Тилли Эйнхорн, как все могли заметить, ничего против Милдред не имела. Столь сильным было влияние Эйнхорна, что осудить его она не осмеливалась. Не надо также забывать о душевном состоянии некоторых людей, подобном распорке сапожника, — такой распоркой для Тилли была особая забота об Эйнхорне как об инвалиде. Она привыкла делать на это скидку.
Вот в таком положении находился Эйнхорн, когда я пришел к нему за советом, и был слишком занят, чтобы уделить мне внимание. Пока я рассказывал свою историю, он смотрел в окно, затем попросил отвезти его в туалет на коляске со скрипучими колесами, давно нуждавшимися в смазке, и я это сделал. На мой рассказ он прореагировал так:
— Довольно необычно. Отличное предложение. Ты родился счастливчиком.
Он слушал меня вполуха, решив, будто я просто пересказываю новости о предложении усыновления, и даже не предполагал, что я подумываю отказаться. Конечно, он был целиком погружен в свои дела. А в Милдред я мог видеть пример — как можно привязаться к семье, а потом стать ее членом.

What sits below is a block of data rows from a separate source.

import Summits.QuantumFields.BalabanUV.T4Continuum.Support.NE3CovariantLineAdjointFrame
import Summits.QuantumFields.BalabanUV.T4Continuum.Support.NE3BlockPoincareLocal
import Summits.QuantumFields.BalabanUV.T4Continuum.Support.NE3CombGaugeLine
import Summits.QuantumFields.BalabanUV.T4Continuum.Support.NE3NearIdentityGradient
import Summits.QuantumFields.BalabanUV.T4Continuum.Support.NE3CovariantBlockPoincare
import HarnessLib

/-!
# T⁴ programme, node NE3 — route H♮ row K4, item K4-d1 «THE CORE AT W», file 1∕2: Hilbert–Schmidt bookkeeping, the LOCAL flat
# core in HS currency, gauge covariance of the corner-read comb line sum, and the `κ`-last comb transports in row C0's `κ`-FIRST
# comb gauge

NE3 formalisation swarm `b2b-balaban-t4-ne3-formalise-*`, LEAF PROVER 03 (unit `b2b-balaban-t4-ne3-formalise-leaf-03`, gen 8; cell
`pub-balaban`); row **K4** of the owner's ruling ρ-g22-2 (journal l.17514) and SHAPE K4 (l.17848), item **K4-d** «THE CORE AT W» — its
K4-c-independent half K4-d1 (INTENT ∕ CLAIM journal l.18665).  File 2 = `NE3CovariantLineSumCore` (the core itself and its torus sums).

WHY.  SHAPE K4's item K4-d asks for (71S) §1 (`NE3BlockPoincareLandau.sum_norm_sq_le_of_lineSum_sq_le`: `Σ‖Y‖² ≤ (5+4Θ)M²·G` from a
bound on the block-line sums) «transported to W per double block in comb gauge», with covariant gradients and a remainder
`C·(M²a)²·Σ‖η‖²`.  The flat core — leaf-04's LOCAL form `NE3BlockPoincareLocal.sum_block_norm_sq_le` (one block, one component, every
cochain, the line sum kept explicit) — speaks ℂ-valued cochains and FLAT forward differences; the curved statement speaks matrix-valued
directions, the covariant differences `covFd W η` of row NE3-R2's (γ2) `AveragingDeficitCovGrad`, and the corner-read comb line sum of
record `TWg M (combFrame W M) η` (= K4-a's `TWc L k W η` at `M = L^k`).  THIS FILE supplies the three bridges; file 2 assembles them.
§1 HS BOOKKEEPING: `nhsNormSq_sum_le_card_mul` (`‖Σ_{i∈s} X i‖²_HS ≤ #s·Σ‖X i‖²_HS`) and **`sum_block_nhsNormSq_le`** = the entrywise
   lift of the local flat core to matrix fields (normalised Hilbert–Schmidt currency = the `hsR` world of K4-a∕b∕c; `card n` cancels);
§2 GAUGE: **`TWg_combFrame_gaugeAct`** — for EVERY gauge transformation `u`,
   `TWg M (combFrame (W^u) M) (η^u) z κ = Ad (u (M•z)) (TWg M (combFrame W M) η z κ)` (`η^u = dirGauge u η` lives at the END of its bond,
   where the `u`-factors of `hol_gaugeAct` cancel), so `‖TWc‖_HS` is gauge invariant; and the pointwise twin of leaf-03-g6's C5
   `NE3NearIdentityGradient.nhsNormSq_fd_le` with HS remainders (`AveragingDeficitHSInner.nhsNorm_Ad_sub_le`; no operator norm of `η`,
   no `card n`): **`nhsNormSq_fd_dirGauge_le_hs`**
   `‖η^u(x+e_μ)ν − η^u x ν‖²_HS ≤ 2‖covFd W η x μ ν‖²_HS + 64α²‖η(x+e_μ)ν‖²_HS + 16α²‖η x ν‖²_HS` when the three gauge-fixed bonds are `α`-close to `1`;
§3 THE GAUGE = row C0 file 3's `κ`-FIRST comb `u = NE3CombGaugeLine.lcomb κ M W z` (bond bounds `norm_lcombGauge_sub_one_le(_self)`,
   UNIFORM ALONG THE `κ`-LINE, BY NAME): the transverse tree at the corner height is trivial in the gauge (`lineWord κ t = treeWord t` for
   `t κ = 0`), the `κ`-segments cost `(d−1)(M−1)a` per bond (`hol_seg_succ` + C5's `norm_mul_sub_one_le`), hence the `κ`-LAST comb
   transports of the gauge-fixed background obey **`norm_combTransport_lcombGauge_sub_one_le`**
   `‖combTransport (W^u) M z κ v (i+1) − 1‖ ≤ 2M·(d−1)(M−1)·a` (`v ∈ [0,M)^d`, `i < M`), and the far `κ`-bonds one layer beyond a
   transverse face cost `(d−1)·M·a` (`norm_lcombGauge_far_sub_one_le`).
All [folklore]; 0 sorry; 0 `def`; every object BY NAME.

HONEST FRAMING.  Lattice bookkeeping and row C0's quoted comb bounds on OUR typed objects at ONE configuration; no estimate of NE3's;
nothing about Bałaban's minimisers; (P♮)_W, (ML_w) at W ≠ 1, T-E_w and NE3 are NOT proved; spine PROVED 0∕9; finite T⁴ rung (B)+1 —
NOT infinite volume, NOT mass gap, NOT BetaPertH, NOT Clay.  ABSOLUTE RULE kept (nothing printed is a hypothesis; context only:
[Balaban1985Averaging] (8) p. 18, pp. 24–25, (44) p. 24).  PLACEMENT: `Summits/QuantumFields/BalabanUV/`; imports accepted modules only
(K4-a file 2 p228795, leaf-04's `NE3BlockPoincareLocal` p222017 and K2 `NE3CovariantBlockPoincare` p229327 — for `nhsNormSq_Ad_sub_le` —, C0 file 3
`NE3CombGaugeLine` p223473, C5 `NE3NearIdentityGradient` p224077).
HONEST DEPENDENCY (cell page 1): continuum YM on T⁴ ⇐ BetaPertH ∧ nine spine estimates (0/9 proved); BetaPertH ⇐ (D1) ∧ (D4) ∧ CAP+tail;
G-an2-4 gates asym, D1 and NE2/3/4.
-/

set_option autoImplicit false

open scoped BigOperators Matrix Matrix.Norms.L2Operator
open NormedSpace Finset

namespace Summit.QuantumFields.BalabanUV.T4Continuum.NE3CovariantLineSumCore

День я закончил в центре города: сидел и ел сандвич с печенкой в кафе «У Элфмана», наблюдая за музыкантами, игравшими на углу улицы Дирбон, и вдруг увидел среди них знакомого по имени Кларенс Рубер. Я постучал кольцом по тарелке, чтобы привлечь его внимание, Кларенс узнал меня и подошел поговорить. Я помнил его по Крейн-колледжу — он заправлял бейсбольным тотализатором в кафе «Энарк». Уравновешенный, любящий крепкое словцо, с приятным лицом, полноватым задом и ассирийской челкой, он предпочитал просторную одежду, носил шелковые рубашки, желтый галстук и серый фланелевый костюм. Придирчиво осмотрев меня, он заключил, что я тоже преуспеваю — в отличие от уличных музыкантов и посетителей кафе, — и мы обменялись информацией. Он открыл вместе с вдовой кузена, имевшей кое-какие сбережения, небольшой магазин на Саут - Шор. Они торговали лампами, картинами, вазами, дорожками для пианино, пепельницами и прочими безделушками, а поскольку кузен и его жена были в прошлом дизайнерами по интерьерам и работали в крупных гостиницах, торговля шла хорошо.